A high fasting blood glucose level can be an indicator of underlying health problems, including diabetes and heart disease.

What is diabetes?

Diabetes occurs when the level of glucose (sugar) in your blood is too high – either because your body doesn’t produce enough insulin or your body does not effectively use the insulin that it does produce. Insulin is a hormone necessary to carry glucose from the bloodstream into the cells where it is used for energy. If there is too little insulin, or resistance to insulin, blood glucose levels continue to rise, as glucose is not removed from the bloodstream.

There are 2 main types of diabetes – Type 1 (insulin dependent) and Type 2 (also known as maturity onset or non-insulin dependent diabetes). Type 1 usually affects younger people while Type 2 tends to develop gradually in adults and is much more common. You are more likely to develop diabetes if you have one or more of the following risk factors:

  • being overweight or obese
  • physical inactivity
  • family history of diabetes
  • previous diabetes in pregnancy (gestational diabetes). 

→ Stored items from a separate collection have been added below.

import Mathlib
import HarnessLib
import Summits.HubbardSuperconductivity.HubbardSuperconductivity.Theorems.KLProgrammeKLRegimeSplitTwoLegMomentsFromPosition

/-!
# Route `KLProgramme` — ENGINE child 19855 / gen-5 EngineV13, two-leg stubs: the coefficient moments of the two-leg INCREMENT data
# `klLocSelfEnergyRe … (n+1) − klLocSelfEnergyRe … n` (the profiles of the pieces `ℓ_{n+1}`) from the spatial moments of the INCREMENT position
# kernel `W^{(n+1)} − W^{(n)}` (continuation of `…TwoLegMomentsFromPosition`, p485541)

Cell `gate-hubbard-kl`, seat p1b (g6).  The (E3a)/(E3c) clauses of the two-leg slot concern the PIECES `ℓ_{n+1} = E_μ(ν_{n+1} − ν_n)`, whose profile is
read from the increment `S_{n+1} − S_n` of the two-leg interpolants; the engine's scale-`(n+1)` output is the increment of the position-space kernels.
Everything is linear in the Grassmann polynomial (`kernel_add`/`kernel_smul` ⇒ `selfEnergy_sub`, `sectorisedKernel_sub`), so `…TwoLegMomentsFromPosition`'s
bound applied to the DIFFERENCE action gives:

* `sum_weight_abs_torusCosCoeff_locAvg_sub_le` (generic `G₁, G₀`), **`sum_weight_abs_torusCosCoeff_klLocSelfEnergyRe_sub_le`**:
  `Σ_y (1+|ỹ₀|+|ỹ₁|)ʲ |torusCosCoeff L (klLocSelfEnergyRe … (n+1) − klLocSelfEnergyRe … n) y| ≤ 2·Mˢ` whenever the pinned spatial `j`-th moment of
  `W_σ^{(n+1)} − W_σ^{(n)}` (unsectorised two-leg position kernels of `klEffectiveAction … klE0 (n+1)` and `… n`, both spins) is `≤ Mˢ`.

Everything is PROVED; no definitions; nothing about the model is asserted.  References: BGM 2006 (2.17), (2.36) [cite: BenfattoGiulianiMastropietro2006].
-/

noncomputable section

namespace Summit.HubbardSuperconductivity.HubbardSuperconductivity.Theorems.TwoLegFourier

set_option linter.dupNamespace false -- summit = problem name (single-conjunct summit), D-0017

open Finset Complex
open Literature.MathematicalPhysics.QuantumLattice Literature.Probability.LatticeModels GrassmannAlgebra
open Summit.HubbardSuperconductivity.HubbardSuperconductivity.Theorems.KLRegimeSplit

variable {L M : ℕ} [NeZero L]

/-! ## §1 Linearity in the Grassmann polynomial; the increment data -/

omit [NeZero L] in
/-- Kernels of a difference. -/
theorem kernel_sub' (F G : HubbardGrassmann L M) (m : ℕ) (X : Fin m → HubbardFieldIdx L M) :
    kernel ℂ (F - G) m X = kernel ℂ F m X - kernel ℂ G m X := by
  rw [sub_eq_add_neg, kernel_add, ← neg_one_smul ℂ G, kernel_smul]
  ring

omit [NeZero L] in
/-- The self-energy is additive in the Grassmann polynomial: `Σ_{F−G} = Σ_F − Σ_G`. -/
theorem selfEnergy_sub (β : ℝ) (F G : HubbardGrassmann L M) (K : FreqMomentum L M) (σ : Fin 2) :
    selfEnergy L M β (F - G) K σ = selfEnergy L M β F K σ - selfEnergy L M β G K σ := by
  simp only [selfEnergy, vertexFn_def, kernel_sub', mul_sub]

/-- The sectorised (here: position) kernels are additive in the Grassmann polynomial: `W_{F−G} = W_F − W_G`. -/
theorem sectorisedKernel_sub {N : ℕ} (β : ℝ) (Fm : Fin N → FreqMomentum L M → ℂ) (F G : HubbardGrassmann L M) (m : ℕ)
    (Ω : Fin m → SectorLeg N) (x : Fin m → SpaceTimeIdx L M) :
    sectorisedKernel L M β Fm (F - G) m Ω x = sectorisedKernel L M β Fm F m Ω x - sectorisedKernel L M β Fm G m Ω x := by
  simp only [sectorisedKernel_def, kernel_sub', mul_sub, sum_sub_distrib]

section Increment

variable [NeZero M]

/-- **MOMENTS OF THE INCREMENT DATA FROM THE INCREMENT KERNEL.**  For two Grassmann polynomials `G₁, G₀` (e.g. the actions at scales `n+1`, `n`)
whose DIFFERENCE has unsectorised two-leg position kernels of pinned spatial `j`-th moment `≤ Mˢ` (both spin strings), the cosine coefficients of
the averaged real parts `k⃗ ↦ ¼ Σ_σ (Re Σ_{G₁}(±ω₀,k⃗,σ)) − ¼ Σ_σ (Re Σ_{G₀}(±ω₀,k⃗,σ))` have `j`-th moment `≤ 2·Mˢ`. -/
theorem sum_weight_abs_torusCosCoeff_locAvg_sub_le {β : ℝ} (hβ : 0 < β) (G₁ G₀ : HubbardGrassmann L M) (j : ℕ) {Ms : ℝ}
    (hMs : ∀ (σ : Fin 2) (x₀ : SpaceTimeIdx L M), imagTimeWeight β M *
      ∑ x ∈ (univ : Finset (Fin 2 → SpaceTimeIdx L M)).filter (fun x => x 0 = x₀),
        (1 + ((((x 1).2 - (x 0).2) 0).valMinAbs.natAbs : ℝ) + ((((x 1).2 - (x 0).2) 1).valMinAbs.natAbs : ℝ)) ^ j *
          ‖sectorisedKernel L M β (trivialMultiplier L M) (G₁ - G₀) 2 (![((0, σ), 0), ((0, σ), 1)] : Fin 2 → SectorLeg 1) x‖ ≤ Ms) :
    ∑ y : TorusSite 2 L, (1 + ((y 0).valMinAbs.natAbs : ℝ) + ((y 1).valMinAbs.natAbs : ℝ)) ^ j *
        |torusCosCoeff L (fun k =>
            (∑ σ : Fin 2, ((selfEnergy L M β G₁ (omega0 M, k) σ).re + (selfEnergy L M β G₁ ((omega0 M).rev, k) σ).re)) / 4 -
            (∑ σ : Fin 2, ((selfEnergy L M β G₀ (omega0 M, k) σ).re + (selfEnergy L M β G₀ ((omega0 M).rev, k) σ).re)) / 4) y|
      ≤ 2 * Ms := by
  set G := G₁ - G₀ with hG
  set w : TorusSite 2 L → ℝ := fun z => (1 + ((z 0).valMinAbs.natAbs : ℝ) + ((z 1).valMinAbs.natAbs : ℝ)) ^ j with hw
  have hw0 : ∀ z, 0 ≤ w z := fun z => by rw [hw]; positivity
  set f : MatsubaraIdx M → Fin 2 → TorusSite 2 L → ℝ := fun m σ k => (selfEnergy L M β G (m, k) σ).re with hf
  -- the increment data as the average of four real parts of the DIFFERENCE polynomial
  have hdata : (fun k : TorusSite 2 L =>
      (∑ σ : Fin 2, ((selfEnergy L M β G₁ (omega0 M, k) σ).re + (selfEnergy L M β G₁ ((omega0 M).rev, k) σ).re)) / 4 -
        (∑ σ : Fin 2, ((selfEnergy L M β G₀ (omega0 M, k) σ).re + (selfEnergy L M β G₀ ((omega0 M).rev, k) σ).re)) / 4) =
      fun k => (1 / 4 : ℝ) * ((f (omega0 M) 0 k + f (omega0 M).rev 0 k) + (f (omega0 M) 1 k + f (omega0 M).rev 1 k)) := by
    funext k
    simp only [hf, hG, selfEnergy_sub, Complex.sub_re, Fin.sum_univ_two]
    ring
  have hcoeff : ∀ y, torusCosCoeff L (fun k : TorusSite 2 L =>
      (∑ σ : Fin 2, ((selfEnergy L M β G₁ (omega0 M, k) σ).re + (selfEnergy L M β G₁ ((omega0 M).rev, k) σ).re)) / 4 -
        (∑ σ : Fin 2, ((selfEnergy L M β G₀ (omega0 M, k) σ).re + (selfEnergy L M β G₀ ((omega0 M).rev, k) σ).re)) / 4) y =
      (1 / 4 : ℝ) * ((torusCosCoeff L (f (omega0 M) 0) y + torusCosCoeff L (f (omega0 M).rev 0) y) +
        (torusCosCoeff L (f (omega0 M) 1) y + torusCosCoeff L (f (omega0 M).rev 1) y)) := by
    intro y
    rw [hdata, torusCosCoeff_const_mul, torusCosCoeff_add L (fun k => f (omega0 M) 0 k + f (omega0 M).rev 0 k)
      (fun k => f (omega0 M) 1 k + f (omega0 M).rev 1 k), torusCosCoeff_add, torusCosCoeff_add]
  have hb : ∀ (m : MatsubaraIdx M) (σ : Fin 2), ∑ y, w y * |torusCosCoeff L (f m σ) y| ≤ 2 * Ms := fun m σ =>
    sum_weight_abs_torusCosCoeff_re_selfEnergy_le hβ G m σ j (hMs σ)
  have hpt : ∀ y, w y * |torusCosCoeff L (fun k : TorusSite 2 L =>
      (∑ σ : Fin 2, ((selfEnergy L M β G₁ (omega0 M, k) σ).re + (selfEnergy L M β G₁ ((omega0 M).rev, k) σ).re)) / 4 -
        (∑ σ : Fin 2, ((selfEnergy L M β G₀ (omega0 M, k) σ).re + (selfEnergy L M β G₀ ((omega0 M).rev, k) σ).re)) / 4) y| ≤
      (1 / 4 : ℝ) * ((w y * |torusCosCoeff L (f (omega0 M) 0) y| + w y * |torusCosCoeff L (f (omega0 M).rev 0) y|) +
        (w y * |torusCosCoeff L (f (omega0 M) 1) y| + w y * |torusCosCoeff L (f (omega0 M).rev 1) y|)) := by
    intro y
    rw [hcoeff, abs_mul, abs_of_pos (by norm_num : (0 : ℝ) < 1 / 4)]
    have h1 := abs_add_le (torusCosCoeff L (f (omega0 M) 0) y + torusCosCoeff L (f (omega0 M).rev 0) y)
      (torusCosCoeff L (f (omega0 M) 1) y + torusCosCoeff L (f (omega0 M).rev 1) y)
    have h2 := abs_add_le (torusCosCoeff L (f (omega0 M) 0) y) (torusCosCoeff L (f (omega0 M).rev 0) y)
    have h3 := abs_add_le (torusCosCoeff L (f (omega0 M) 1) y) (torusCosCoeff L (f (omega0 M).rev 1) y)
    have hwy := hw0 y
    nlinarith
  calc _ ≤ ∑ y, (1 / 4 : ℝ) * ((w y * |torusCosCoeff L (f (omega0 M) 0) y| + w y * |torusCosCoeff L (f (omega0 M).rev 0) y|) +
          (w y * |torusCosCoeff L (f (omega0 M) 1) y| + w y * |torusCosCoeff L (f (omega0 M).rev 1) y|)) :=
        sum_le_sum fun y _ => hpt y
    _ = (1 / 4 : ℝ) * ((∑ y, w y * |torusCosCoeff L (f (omega0 M) 0) y| + ∑ y, w y * |torusCosCoeff L (f (omega0 M).rev 0) y|) +
          (∑ y, w y * |torusCosCoeff L (f (omega0 M) 1) y| + ∑ y, w y * |torusCosCoeff L (f (omega0 M).rev 1) y|)) := by
        rw [← mul_sum, sum_add_distrib, sum_add_distrib, sum_add_distrib]
    _ ≤ (1 / 4 : ℝ) * ((2 * Ms + 2 * Ms) + (2 * Ms + 2 * Ms)) := by
        gcongr
        · exact hb _ _
        · exact hb _ _
        · exact hb _ _
        · exact hb _ _
    _ = 2 * Ms := by ring

/-- **MOMENTS OF THE CELL'S TWO-LEG INCREMENT `klLocSelfEnergyRe … (n+1) − klLocSelfEnergyRe … n` FROM THE INCREMENT KERNEL** — the profile data of
the piece `ℓ_{n+1}`: with `W_σ^{(m)}` the unsectorised two-leg position kernels of `klEffectiveAction … K klE0 m`, if the DIFFERENCE
`W_σ^{(n+1)} − W_σ^{(n)}` has pinned spatial `j`-th moment `≤ Mˢ` (both spins), then
`Σ_y (1+|ỹ₀|+|ỹ₁|)ʲ |torusCosCoeff L (klLocSelfEnergyRe … (n+1) − klLocSelfEnergyRe … n) y| ≤ 2·Mˢ`. -/
theorem sum_weight_abs_torusCosCoeff_klLocSelfEnergyRe_sub_le {β : ℝ} (hβ : 0 < β) (U μ : ℝ) (K : TrigPolyC4v) (n j : ℕ) {Ms : ℝ}
    (hMs : ∀ (σ : Fin 2) (x₀ : SpaceTimeIdx L M), imagTimeWeight β M *
      ∑ x ∈ (univ : Finset (Fin 2 → SpaceTimeIdx L M)).filter (fun x => x 0 = x₀),
        (1 + ((((x 1).2 - (x 0).2) 0).valMinAbs.natAbs : ℝ) + ((((x 1).2 - (x 0).2) 1).valMinAbs.natAbs : ℝ)) ^ j *
          ‖sectorisedKernel L M β (trivialMultiplier L M) (KLProgrammeLegKernels.klEffectiveAction L M β U μ K klE0 (n + 1)) 2
              (![((0, σ), 0), ((0, σ), 1)] : Fin 2 → SectorLeg 1) x -
            sectorisedKernel L M β (trivialMultiplier L M) (KLProgrammeLegKernels.klEffectiveAction L M β U μ K klE0 n) 2
              (![((0, σ), 0), ((0, σ), 1)] : Fin 2 → SectorLeg 1) x‖ ≤ Ms) :
    ∑ y : TorusSite 2 L, (1 + ((y 0).valMinAbs.natAbs : ℝ) + ((y 1).valMinAbs.natAbs : ℝ)) ^ j *
        |torusCosCoeff L (fun k => klLocSelfEnergyRe L M β U μ K (n + 1) k - klLocSelfEnergyRe L M β U μ K n k) y| ≤ 2 * Ms := by
  have hdata : (fun k => klLocSelfEnergyRe L M β U μ K (n + 1) k - klLocSelfEnergyRe L M β U μ K n k) = fun k : TorusSite 2 L =>
      (∑ σ : Fin 2, ((selfEnergy L M β (KLProgrammeLegKernels.klEffectiveAction L M β U μ K klE0 (n + 1)) (omega0 M, k) σ).re +
        (selfEnergy L M β (KLProgrammeLegKernels.klEffectiveAction L M β U μ K klE0 (n + 1)) ((omega0 M).rev, k) σ).re)) / 4 -
      (∑ σ : Fin 2, ((selfEnergy L M β (KLProgrammeLegKernels.klEffectiveAction L M β U μ K klE0 n) (omega0 M, k) σ).re +
        (selfEnergy L M β (KLProgrammeLegKernels.klEffectiveAction L M β U μ K klE0 n) ((omega0 M).rev, k) σ).re)) / 4 := by
    funext k; rfl
  rw [hdata]
  refine sum_weight_abs_torusCosCoeff_locAvg_sub_le hβ _ _ j fun σ x₀ => ?_
  refine le_trans (le_of_eq ?_) (hMs σ x₀)
  congr 1
  refine sum_congr rfl fun x _ => ?_
  rw [sectorisedKernel_sub]

end Increment

end Summit.HubbardSuperconductivity.HubbardSuperconductivity.Theorems.TwoLegFourier

end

It has been estimated that there are about 1 in 10 South Africans with diabetes, but there are many adults who have diabetes and don’t know it, because it has not been diagnosed!

How does diabetes affect your heart?

Heart disease and stroke are the leading cause of death in diabetics. The constant high blood sugar causes narrowing of the arteries, increased blood triglycerides (a type of fat), decreased levels of HDL (“good”) cholesterol, high blood pressure and heart attack. Diabetics are also more prone to the development of atherosclerosis and blood clot formation. Diabetes also increases the damage done by smoking, high blood pressure and high cholesterol.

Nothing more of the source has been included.